[INFORMATION GIVEN — start]

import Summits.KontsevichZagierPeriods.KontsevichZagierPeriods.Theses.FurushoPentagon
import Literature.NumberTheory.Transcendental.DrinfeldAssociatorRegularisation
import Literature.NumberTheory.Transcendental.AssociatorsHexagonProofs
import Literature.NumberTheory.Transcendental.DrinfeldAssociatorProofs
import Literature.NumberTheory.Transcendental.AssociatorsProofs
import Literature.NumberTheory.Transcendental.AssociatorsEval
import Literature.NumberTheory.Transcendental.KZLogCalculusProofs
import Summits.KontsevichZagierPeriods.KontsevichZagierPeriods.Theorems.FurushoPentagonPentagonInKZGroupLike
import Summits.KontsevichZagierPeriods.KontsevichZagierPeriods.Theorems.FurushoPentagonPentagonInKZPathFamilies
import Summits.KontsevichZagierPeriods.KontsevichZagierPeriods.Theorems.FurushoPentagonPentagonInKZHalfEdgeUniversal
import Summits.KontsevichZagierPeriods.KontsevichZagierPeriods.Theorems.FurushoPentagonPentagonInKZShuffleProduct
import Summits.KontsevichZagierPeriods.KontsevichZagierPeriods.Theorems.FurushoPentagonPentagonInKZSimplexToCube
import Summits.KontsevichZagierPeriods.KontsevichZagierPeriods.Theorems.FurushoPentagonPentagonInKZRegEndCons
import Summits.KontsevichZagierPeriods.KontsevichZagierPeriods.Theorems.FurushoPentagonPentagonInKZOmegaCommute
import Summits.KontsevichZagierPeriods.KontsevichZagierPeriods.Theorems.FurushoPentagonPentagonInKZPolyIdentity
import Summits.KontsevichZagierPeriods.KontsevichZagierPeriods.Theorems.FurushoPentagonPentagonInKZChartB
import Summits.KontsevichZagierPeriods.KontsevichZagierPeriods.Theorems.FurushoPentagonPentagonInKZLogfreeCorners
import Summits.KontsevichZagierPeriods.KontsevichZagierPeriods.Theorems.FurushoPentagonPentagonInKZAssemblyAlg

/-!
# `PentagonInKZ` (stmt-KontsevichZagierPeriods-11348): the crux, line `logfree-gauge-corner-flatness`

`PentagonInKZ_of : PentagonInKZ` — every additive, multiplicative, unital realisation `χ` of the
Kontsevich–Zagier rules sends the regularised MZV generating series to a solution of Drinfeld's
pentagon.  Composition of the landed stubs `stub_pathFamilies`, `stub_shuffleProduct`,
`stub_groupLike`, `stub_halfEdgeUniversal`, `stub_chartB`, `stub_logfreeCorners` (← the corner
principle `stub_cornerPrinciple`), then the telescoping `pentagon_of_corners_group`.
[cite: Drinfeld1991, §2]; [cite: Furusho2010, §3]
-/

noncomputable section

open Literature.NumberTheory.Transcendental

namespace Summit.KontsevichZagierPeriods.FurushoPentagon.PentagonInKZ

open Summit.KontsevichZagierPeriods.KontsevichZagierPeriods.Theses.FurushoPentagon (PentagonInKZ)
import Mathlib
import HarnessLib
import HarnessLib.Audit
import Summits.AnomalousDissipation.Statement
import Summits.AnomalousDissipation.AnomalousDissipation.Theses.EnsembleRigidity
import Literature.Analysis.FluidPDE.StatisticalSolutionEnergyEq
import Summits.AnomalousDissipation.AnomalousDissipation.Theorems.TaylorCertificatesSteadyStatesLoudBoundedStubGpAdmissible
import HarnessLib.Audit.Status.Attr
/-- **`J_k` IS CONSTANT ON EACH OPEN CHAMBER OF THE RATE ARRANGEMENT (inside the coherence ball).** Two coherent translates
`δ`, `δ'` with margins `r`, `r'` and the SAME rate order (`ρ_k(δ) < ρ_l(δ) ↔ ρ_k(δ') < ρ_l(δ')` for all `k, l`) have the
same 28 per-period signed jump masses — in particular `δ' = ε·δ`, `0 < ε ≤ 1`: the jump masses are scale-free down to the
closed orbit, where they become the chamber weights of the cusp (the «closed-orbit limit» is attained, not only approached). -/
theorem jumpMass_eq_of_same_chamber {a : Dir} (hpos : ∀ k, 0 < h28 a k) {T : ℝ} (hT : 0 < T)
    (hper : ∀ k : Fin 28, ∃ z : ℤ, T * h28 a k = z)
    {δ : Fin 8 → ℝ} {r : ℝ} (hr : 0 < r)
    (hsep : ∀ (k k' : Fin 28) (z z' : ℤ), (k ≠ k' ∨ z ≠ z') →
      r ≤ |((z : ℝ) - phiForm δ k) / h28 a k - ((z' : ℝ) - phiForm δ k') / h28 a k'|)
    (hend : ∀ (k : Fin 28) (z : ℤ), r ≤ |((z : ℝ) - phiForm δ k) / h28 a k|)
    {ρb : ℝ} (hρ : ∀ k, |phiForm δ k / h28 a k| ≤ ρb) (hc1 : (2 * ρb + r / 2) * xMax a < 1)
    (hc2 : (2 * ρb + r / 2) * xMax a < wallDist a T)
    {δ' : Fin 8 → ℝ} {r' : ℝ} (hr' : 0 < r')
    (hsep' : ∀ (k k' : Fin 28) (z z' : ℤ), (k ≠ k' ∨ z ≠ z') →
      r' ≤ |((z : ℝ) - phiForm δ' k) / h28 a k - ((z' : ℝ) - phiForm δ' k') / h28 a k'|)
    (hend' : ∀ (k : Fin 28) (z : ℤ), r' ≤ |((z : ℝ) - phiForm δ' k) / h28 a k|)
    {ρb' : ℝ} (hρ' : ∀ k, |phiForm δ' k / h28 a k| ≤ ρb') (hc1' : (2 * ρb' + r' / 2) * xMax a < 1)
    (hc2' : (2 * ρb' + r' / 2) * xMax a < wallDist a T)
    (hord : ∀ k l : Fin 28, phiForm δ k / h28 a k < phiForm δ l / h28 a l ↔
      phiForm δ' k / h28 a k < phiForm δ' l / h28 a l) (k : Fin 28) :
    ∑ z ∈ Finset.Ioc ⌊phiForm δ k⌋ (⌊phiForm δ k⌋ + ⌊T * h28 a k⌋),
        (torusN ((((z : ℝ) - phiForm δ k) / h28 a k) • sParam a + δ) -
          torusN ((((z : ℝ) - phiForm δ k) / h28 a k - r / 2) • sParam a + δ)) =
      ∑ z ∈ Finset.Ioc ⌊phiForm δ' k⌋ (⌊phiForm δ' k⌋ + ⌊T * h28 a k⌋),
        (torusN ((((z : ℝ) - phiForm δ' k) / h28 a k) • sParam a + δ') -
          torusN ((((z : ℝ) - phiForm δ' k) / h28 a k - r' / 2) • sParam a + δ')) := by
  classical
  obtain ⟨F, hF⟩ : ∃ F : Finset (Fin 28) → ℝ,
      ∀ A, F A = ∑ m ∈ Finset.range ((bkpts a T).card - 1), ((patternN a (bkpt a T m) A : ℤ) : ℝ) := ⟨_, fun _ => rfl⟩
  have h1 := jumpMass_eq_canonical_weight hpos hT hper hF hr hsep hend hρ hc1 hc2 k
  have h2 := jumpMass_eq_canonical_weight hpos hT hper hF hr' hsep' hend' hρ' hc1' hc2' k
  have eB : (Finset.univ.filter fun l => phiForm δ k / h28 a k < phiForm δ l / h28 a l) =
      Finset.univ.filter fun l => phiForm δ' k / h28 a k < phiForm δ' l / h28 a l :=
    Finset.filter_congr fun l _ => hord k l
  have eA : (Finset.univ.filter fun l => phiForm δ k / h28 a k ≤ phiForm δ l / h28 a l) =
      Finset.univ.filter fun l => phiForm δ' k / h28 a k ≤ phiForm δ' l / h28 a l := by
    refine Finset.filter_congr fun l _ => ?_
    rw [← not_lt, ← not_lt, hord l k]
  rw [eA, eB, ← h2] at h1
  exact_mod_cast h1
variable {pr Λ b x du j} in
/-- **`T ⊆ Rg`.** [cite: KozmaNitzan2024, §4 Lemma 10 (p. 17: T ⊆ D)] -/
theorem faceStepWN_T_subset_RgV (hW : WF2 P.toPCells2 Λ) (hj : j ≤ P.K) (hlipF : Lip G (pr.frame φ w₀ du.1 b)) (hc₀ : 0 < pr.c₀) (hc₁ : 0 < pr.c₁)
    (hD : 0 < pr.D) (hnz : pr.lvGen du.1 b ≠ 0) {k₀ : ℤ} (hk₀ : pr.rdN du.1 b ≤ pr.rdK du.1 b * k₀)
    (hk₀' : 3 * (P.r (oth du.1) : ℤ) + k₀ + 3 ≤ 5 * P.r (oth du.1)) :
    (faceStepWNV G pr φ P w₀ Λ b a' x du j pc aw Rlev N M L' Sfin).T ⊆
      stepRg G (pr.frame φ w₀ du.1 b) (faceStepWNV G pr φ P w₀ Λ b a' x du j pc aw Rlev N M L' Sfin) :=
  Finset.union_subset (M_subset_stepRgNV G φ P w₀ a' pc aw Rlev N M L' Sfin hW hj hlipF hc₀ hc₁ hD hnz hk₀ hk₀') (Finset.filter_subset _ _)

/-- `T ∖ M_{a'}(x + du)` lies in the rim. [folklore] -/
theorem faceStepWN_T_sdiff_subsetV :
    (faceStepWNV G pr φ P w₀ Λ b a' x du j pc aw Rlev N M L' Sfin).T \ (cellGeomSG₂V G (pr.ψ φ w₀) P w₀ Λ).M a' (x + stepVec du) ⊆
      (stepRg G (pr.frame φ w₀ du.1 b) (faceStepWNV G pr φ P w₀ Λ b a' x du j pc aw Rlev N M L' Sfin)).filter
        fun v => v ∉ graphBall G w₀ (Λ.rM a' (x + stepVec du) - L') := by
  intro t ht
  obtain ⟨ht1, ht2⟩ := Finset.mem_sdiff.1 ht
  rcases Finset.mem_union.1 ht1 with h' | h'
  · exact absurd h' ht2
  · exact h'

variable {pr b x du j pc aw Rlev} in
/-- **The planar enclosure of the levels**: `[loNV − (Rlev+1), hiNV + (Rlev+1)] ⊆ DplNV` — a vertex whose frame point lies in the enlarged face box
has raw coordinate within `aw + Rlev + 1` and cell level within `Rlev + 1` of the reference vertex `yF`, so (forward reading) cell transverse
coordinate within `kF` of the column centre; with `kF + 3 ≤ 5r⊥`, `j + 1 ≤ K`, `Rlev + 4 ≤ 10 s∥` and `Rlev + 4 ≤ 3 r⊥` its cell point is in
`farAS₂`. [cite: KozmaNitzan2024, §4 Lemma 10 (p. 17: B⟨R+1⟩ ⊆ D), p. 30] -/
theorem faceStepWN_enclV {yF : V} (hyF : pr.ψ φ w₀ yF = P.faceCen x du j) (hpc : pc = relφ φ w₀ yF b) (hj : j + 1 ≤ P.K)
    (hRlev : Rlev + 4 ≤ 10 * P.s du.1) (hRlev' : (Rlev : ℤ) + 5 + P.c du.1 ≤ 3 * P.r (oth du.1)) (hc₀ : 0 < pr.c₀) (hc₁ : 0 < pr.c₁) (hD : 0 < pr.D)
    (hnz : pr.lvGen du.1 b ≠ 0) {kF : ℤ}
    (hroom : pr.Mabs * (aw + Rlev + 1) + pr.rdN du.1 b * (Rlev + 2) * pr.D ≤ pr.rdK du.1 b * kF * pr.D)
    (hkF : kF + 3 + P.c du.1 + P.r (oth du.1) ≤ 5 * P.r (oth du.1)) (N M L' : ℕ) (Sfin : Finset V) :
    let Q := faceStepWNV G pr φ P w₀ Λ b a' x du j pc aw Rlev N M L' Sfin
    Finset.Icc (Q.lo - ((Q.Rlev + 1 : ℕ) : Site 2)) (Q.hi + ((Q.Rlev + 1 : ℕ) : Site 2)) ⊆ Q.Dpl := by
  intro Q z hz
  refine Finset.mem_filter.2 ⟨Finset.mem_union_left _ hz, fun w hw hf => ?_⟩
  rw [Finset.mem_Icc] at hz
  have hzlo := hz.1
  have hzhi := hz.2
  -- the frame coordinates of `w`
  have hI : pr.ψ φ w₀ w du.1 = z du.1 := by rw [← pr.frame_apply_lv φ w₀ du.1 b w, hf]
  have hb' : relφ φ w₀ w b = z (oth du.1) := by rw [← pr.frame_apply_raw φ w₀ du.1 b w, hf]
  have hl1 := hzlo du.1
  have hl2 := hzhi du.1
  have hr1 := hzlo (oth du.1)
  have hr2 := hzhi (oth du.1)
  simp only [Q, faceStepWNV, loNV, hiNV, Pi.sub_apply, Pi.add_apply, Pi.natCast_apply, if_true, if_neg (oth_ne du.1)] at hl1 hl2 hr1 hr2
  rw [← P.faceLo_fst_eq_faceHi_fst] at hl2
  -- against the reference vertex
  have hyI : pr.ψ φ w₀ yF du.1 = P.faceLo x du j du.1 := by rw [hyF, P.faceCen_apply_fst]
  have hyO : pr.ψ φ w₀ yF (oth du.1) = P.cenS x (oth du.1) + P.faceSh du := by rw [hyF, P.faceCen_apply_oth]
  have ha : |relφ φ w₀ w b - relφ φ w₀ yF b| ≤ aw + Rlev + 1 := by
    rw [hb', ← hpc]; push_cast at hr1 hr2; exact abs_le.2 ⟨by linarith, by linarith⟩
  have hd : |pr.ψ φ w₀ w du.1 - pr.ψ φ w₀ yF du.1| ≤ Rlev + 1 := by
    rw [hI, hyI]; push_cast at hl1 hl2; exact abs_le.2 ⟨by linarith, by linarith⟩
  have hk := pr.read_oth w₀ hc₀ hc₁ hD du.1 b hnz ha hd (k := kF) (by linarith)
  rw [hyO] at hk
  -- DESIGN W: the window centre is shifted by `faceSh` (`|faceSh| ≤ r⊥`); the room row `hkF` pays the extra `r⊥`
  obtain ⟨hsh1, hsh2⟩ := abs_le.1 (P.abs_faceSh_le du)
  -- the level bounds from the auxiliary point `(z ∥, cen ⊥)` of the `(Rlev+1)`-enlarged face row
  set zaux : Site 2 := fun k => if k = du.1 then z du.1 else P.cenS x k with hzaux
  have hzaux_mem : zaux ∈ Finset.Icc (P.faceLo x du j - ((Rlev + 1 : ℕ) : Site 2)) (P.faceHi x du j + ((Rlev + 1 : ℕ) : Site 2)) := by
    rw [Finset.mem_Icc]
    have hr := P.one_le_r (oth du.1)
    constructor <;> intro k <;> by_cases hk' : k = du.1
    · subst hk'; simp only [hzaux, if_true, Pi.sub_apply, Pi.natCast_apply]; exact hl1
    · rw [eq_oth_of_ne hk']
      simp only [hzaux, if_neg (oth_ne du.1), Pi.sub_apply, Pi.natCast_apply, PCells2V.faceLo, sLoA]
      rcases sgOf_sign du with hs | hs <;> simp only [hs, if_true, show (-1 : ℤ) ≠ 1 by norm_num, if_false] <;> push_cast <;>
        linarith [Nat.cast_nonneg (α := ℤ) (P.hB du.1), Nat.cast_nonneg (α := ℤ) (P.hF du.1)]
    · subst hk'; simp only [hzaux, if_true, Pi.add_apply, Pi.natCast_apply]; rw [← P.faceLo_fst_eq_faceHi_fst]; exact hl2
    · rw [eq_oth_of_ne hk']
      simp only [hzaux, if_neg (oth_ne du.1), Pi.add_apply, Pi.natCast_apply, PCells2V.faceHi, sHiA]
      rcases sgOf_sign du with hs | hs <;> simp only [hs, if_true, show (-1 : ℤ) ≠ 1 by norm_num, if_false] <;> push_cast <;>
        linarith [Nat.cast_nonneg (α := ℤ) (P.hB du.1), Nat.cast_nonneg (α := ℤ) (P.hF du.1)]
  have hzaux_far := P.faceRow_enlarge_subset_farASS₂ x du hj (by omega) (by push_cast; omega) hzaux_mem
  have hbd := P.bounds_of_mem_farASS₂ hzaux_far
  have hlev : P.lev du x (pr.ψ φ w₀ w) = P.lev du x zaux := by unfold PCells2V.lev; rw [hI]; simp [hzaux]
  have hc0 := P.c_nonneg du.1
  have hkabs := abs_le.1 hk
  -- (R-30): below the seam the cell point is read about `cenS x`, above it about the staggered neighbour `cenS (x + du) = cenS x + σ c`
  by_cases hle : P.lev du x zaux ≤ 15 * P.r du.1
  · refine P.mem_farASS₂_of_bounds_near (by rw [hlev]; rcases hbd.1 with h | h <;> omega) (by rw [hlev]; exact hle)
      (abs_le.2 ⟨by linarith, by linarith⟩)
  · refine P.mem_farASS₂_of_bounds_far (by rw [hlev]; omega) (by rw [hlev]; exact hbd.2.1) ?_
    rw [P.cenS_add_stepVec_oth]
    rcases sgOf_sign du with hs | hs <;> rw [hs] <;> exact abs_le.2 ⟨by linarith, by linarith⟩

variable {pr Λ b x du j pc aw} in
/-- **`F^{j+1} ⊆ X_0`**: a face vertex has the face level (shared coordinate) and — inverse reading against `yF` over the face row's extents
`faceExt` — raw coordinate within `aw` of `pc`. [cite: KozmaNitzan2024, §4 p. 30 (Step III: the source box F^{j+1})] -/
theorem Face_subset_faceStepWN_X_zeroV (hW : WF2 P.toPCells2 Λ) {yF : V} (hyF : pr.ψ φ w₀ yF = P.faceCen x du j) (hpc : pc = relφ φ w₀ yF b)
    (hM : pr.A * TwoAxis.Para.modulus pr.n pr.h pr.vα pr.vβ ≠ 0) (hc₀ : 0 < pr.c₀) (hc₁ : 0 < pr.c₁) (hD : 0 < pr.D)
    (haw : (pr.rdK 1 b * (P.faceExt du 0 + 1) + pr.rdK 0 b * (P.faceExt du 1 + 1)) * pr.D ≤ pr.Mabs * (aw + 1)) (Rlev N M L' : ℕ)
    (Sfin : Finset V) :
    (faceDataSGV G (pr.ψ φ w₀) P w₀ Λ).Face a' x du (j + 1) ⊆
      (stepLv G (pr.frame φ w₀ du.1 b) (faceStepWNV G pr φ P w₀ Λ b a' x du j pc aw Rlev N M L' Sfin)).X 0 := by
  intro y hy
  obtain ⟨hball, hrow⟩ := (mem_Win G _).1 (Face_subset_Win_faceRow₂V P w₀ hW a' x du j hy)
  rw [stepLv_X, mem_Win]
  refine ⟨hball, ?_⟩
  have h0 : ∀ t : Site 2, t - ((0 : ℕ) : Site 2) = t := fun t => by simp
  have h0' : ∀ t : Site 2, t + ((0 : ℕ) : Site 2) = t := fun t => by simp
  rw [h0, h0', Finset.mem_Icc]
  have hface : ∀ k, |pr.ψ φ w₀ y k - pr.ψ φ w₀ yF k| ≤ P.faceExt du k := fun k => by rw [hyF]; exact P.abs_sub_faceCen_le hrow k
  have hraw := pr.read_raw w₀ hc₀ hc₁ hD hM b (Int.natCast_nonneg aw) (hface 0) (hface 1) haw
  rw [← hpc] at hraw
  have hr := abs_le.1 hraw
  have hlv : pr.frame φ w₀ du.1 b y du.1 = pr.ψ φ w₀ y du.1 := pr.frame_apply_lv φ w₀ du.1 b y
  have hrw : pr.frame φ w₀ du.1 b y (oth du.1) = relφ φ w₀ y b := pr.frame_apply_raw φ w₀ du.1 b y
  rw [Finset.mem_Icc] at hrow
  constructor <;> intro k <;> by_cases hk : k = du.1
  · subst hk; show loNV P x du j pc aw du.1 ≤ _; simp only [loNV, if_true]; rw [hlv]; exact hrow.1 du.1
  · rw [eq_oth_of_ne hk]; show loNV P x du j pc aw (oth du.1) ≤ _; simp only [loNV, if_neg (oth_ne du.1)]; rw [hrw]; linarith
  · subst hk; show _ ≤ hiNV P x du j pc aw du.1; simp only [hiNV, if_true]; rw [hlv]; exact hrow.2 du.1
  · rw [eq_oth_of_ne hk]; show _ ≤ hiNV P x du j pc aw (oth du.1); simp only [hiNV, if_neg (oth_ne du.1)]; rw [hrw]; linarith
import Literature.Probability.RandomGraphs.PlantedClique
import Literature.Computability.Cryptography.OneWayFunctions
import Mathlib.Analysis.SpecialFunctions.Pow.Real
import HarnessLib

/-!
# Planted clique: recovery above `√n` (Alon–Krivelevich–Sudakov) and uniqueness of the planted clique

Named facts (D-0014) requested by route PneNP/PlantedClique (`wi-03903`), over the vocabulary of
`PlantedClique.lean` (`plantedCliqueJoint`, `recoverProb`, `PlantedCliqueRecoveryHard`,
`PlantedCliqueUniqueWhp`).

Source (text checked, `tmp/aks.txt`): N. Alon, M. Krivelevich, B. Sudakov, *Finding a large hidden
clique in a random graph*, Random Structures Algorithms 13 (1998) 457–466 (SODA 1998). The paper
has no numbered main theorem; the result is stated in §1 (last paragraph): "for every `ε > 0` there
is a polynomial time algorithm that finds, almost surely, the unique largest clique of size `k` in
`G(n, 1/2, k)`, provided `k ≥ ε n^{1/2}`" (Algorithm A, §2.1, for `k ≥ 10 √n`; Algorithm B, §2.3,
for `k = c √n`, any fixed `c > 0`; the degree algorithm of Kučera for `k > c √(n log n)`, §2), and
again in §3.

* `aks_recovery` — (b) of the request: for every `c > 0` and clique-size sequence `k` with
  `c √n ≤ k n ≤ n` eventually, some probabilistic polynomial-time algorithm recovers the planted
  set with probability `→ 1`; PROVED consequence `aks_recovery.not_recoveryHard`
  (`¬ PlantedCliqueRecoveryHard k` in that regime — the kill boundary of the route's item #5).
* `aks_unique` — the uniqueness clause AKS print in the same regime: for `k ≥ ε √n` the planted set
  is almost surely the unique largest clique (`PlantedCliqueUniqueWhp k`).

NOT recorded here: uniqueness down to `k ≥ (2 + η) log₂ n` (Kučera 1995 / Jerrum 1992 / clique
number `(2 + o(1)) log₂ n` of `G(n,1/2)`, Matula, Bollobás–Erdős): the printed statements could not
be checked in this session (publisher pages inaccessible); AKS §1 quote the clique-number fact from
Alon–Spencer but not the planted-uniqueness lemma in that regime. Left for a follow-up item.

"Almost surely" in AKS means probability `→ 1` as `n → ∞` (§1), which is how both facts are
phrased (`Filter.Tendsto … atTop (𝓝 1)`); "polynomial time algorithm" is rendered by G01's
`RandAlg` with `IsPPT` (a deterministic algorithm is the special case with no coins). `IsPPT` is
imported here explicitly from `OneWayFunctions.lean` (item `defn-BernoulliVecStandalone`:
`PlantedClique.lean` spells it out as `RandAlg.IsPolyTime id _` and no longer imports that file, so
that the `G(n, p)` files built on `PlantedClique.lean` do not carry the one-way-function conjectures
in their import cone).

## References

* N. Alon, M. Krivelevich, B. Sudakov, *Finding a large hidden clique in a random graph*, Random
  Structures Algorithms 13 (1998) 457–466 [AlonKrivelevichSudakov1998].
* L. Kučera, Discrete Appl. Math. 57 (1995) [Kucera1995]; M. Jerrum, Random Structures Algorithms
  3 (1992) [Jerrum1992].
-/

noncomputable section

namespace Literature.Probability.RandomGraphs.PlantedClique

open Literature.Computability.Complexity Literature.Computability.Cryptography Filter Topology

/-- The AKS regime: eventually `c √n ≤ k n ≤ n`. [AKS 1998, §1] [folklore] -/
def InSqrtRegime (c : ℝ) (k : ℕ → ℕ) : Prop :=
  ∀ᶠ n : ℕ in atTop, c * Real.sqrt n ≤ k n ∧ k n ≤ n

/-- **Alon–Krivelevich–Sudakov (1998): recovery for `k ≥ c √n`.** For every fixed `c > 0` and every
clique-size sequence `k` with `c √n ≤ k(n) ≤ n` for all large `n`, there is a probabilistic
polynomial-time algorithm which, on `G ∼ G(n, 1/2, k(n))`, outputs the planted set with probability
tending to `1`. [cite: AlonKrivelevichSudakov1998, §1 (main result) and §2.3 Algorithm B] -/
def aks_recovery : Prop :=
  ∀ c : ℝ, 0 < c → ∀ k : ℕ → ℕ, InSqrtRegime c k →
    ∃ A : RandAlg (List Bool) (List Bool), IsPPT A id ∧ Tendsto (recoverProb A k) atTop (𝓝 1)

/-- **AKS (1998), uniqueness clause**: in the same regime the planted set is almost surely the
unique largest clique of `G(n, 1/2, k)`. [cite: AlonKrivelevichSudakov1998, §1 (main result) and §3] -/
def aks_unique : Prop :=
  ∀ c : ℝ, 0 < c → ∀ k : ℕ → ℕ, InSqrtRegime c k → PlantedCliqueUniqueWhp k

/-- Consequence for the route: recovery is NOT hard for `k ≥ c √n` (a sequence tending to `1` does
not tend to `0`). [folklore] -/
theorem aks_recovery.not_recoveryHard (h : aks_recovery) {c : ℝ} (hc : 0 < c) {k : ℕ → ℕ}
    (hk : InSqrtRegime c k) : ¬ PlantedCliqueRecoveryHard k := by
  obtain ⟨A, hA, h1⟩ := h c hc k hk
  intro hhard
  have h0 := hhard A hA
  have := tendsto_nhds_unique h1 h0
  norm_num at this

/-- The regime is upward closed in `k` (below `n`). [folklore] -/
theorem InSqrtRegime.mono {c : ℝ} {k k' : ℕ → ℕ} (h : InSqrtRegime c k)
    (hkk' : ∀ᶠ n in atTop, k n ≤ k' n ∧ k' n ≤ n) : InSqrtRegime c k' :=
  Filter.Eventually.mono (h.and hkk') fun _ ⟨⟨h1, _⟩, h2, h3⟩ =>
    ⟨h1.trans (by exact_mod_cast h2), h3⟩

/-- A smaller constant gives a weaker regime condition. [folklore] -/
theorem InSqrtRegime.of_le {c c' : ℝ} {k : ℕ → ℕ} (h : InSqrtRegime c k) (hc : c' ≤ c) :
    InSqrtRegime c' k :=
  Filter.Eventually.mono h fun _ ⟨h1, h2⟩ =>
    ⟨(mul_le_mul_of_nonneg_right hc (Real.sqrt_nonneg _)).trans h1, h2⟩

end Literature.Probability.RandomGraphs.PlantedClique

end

[INFORMATION GIVEN — finish]

Among the lines above, find the one with "constructor <;> intro k <;> by_cases hk : k" and the one with "the request: for". Quote both and everything between them, exactly.

• **TASK RESPONSE**
  constructor <;> intro k <;> by_cases hk : k = du.1
  · subst hk; show loNV P x du j pc aw du.1 ≤ _; simp only [loNV, if_true]; rw [hlv]; exact hrow.1 du.1
  · rw [eq_oth_of_ne hk]; show loNV P x du j pc aw (oth du.1) ≤ _; simp only [loNV, if_neg (oth_ne du.1)]; rw [hrw]; linarith
  · subst hk; show _ ≤ hiNV P x du j pc aw du.1; simp only [hiNV, if_true]; rw [hlv]; exact hrow.2 du.1
  · rw [eq_oth_of_ne hk]; show _ ≤ hiNV P x du j pc aw (oth du.1); simp only [hiNV, if_neg (oth_ne du.1)]; rw [hrw]; linarith
import Literature.Probability.RandomGraphs.PlantedClique
import Literature.Computability.Cryptography.OneWayFunctions
import Mathlib.Analysis.SpecialFunctions.Pow.Real
import HarnessLib

/-!
# Planted clique: recovery above `√n` (Alon–Krivelevich–Sudakov) and uniqueness of the planted clique

Named facts (D-0014) requested by route PneNP/PlantedClique (`wi-03903`), over the vocabulary of
`PlantedClique.lean` (`plantedCliqueJoint`, `recoverProb`, `PlantedCliqueRecoveryHard`,
`PlantedCliqueUniqueWhp`).

Source (text checked, `tmp/aks.txt`): N. Alon, M. Krivelevich, B. Sudakov, *Finding a large hidden
clique in a random graph*, Random Structures Algorithms 13 (1998) 457–466 (SODA 1998). The paper
has no numbered main theorem; the result is stated in §1 (last paragraph): "for every `ε > 0` there
is a polynomial time algorithm that finds, almost surely, the unique largest clique of size `k` in
`G(n, 1/2, k)`, provided `k ≥ ε n^{1/2}`" (Algorithm A, §2.1, for `k ≥ 10 √n`; Algorithm B, §2.3,
for `k = c √n`, any fixed `c > 0`; the degree algorithm of Kučera for `k > c √(n log n)`, §2), and
again in §3.

* `aks_recovery` — (b) of the request: for every `c > 0` and clique-size sequence `k` with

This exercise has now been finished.